Task to carry out:
Lines in the entries below where the word "well" shows up should each be copied.

Recorded information:
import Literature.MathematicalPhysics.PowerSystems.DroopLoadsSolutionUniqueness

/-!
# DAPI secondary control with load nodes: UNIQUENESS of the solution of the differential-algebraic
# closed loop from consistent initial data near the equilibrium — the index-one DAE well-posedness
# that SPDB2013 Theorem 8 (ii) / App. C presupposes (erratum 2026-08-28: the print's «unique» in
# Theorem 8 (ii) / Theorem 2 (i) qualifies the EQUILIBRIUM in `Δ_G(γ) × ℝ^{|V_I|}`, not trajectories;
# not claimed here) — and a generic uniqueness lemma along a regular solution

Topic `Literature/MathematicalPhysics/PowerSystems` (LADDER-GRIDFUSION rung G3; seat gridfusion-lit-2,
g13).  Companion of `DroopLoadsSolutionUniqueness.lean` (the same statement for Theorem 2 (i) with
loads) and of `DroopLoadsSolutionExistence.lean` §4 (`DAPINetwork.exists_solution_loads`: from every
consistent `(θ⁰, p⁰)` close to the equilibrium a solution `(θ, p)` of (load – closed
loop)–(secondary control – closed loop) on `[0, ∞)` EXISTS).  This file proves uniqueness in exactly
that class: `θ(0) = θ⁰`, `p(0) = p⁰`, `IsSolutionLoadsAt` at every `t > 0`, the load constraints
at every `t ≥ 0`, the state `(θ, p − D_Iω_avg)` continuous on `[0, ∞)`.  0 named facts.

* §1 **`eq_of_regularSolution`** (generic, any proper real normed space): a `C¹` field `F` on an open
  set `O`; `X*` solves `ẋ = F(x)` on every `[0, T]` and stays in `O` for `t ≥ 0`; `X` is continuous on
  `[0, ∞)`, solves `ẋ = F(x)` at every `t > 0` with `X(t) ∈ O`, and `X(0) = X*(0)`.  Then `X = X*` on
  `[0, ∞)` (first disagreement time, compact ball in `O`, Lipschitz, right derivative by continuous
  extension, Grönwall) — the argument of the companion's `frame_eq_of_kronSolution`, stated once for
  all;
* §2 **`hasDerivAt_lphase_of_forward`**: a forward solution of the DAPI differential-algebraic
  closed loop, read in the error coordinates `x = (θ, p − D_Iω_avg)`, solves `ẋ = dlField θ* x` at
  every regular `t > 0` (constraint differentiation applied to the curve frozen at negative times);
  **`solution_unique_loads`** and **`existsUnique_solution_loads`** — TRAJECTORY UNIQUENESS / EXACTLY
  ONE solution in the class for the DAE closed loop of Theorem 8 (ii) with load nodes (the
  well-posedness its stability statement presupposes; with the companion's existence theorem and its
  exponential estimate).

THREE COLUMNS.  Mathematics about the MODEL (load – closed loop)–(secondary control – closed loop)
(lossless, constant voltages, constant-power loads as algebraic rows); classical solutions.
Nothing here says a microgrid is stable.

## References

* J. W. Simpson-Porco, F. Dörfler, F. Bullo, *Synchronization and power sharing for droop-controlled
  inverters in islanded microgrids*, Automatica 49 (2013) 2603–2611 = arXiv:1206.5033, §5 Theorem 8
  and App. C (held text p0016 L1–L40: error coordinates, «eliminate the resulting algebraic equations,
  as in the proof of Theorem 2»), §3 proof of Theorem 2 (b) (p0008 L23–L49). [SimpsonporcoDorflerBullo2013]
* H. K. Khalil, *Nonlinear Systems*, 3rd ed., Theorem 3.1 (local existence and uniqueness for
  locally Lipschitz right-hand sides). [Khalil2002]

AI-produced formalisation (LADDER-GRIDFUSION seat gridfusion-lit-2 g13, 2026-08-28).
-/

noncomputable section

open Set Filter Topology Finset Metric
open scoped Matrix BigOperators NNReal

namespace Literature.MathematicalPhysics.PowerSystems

Written reply:
# closed loop from consistent initial data near the equilibrium — the index-one DAE well-posedness
  well-posedness its stability statement presupposes; with the companion's existence theorem and its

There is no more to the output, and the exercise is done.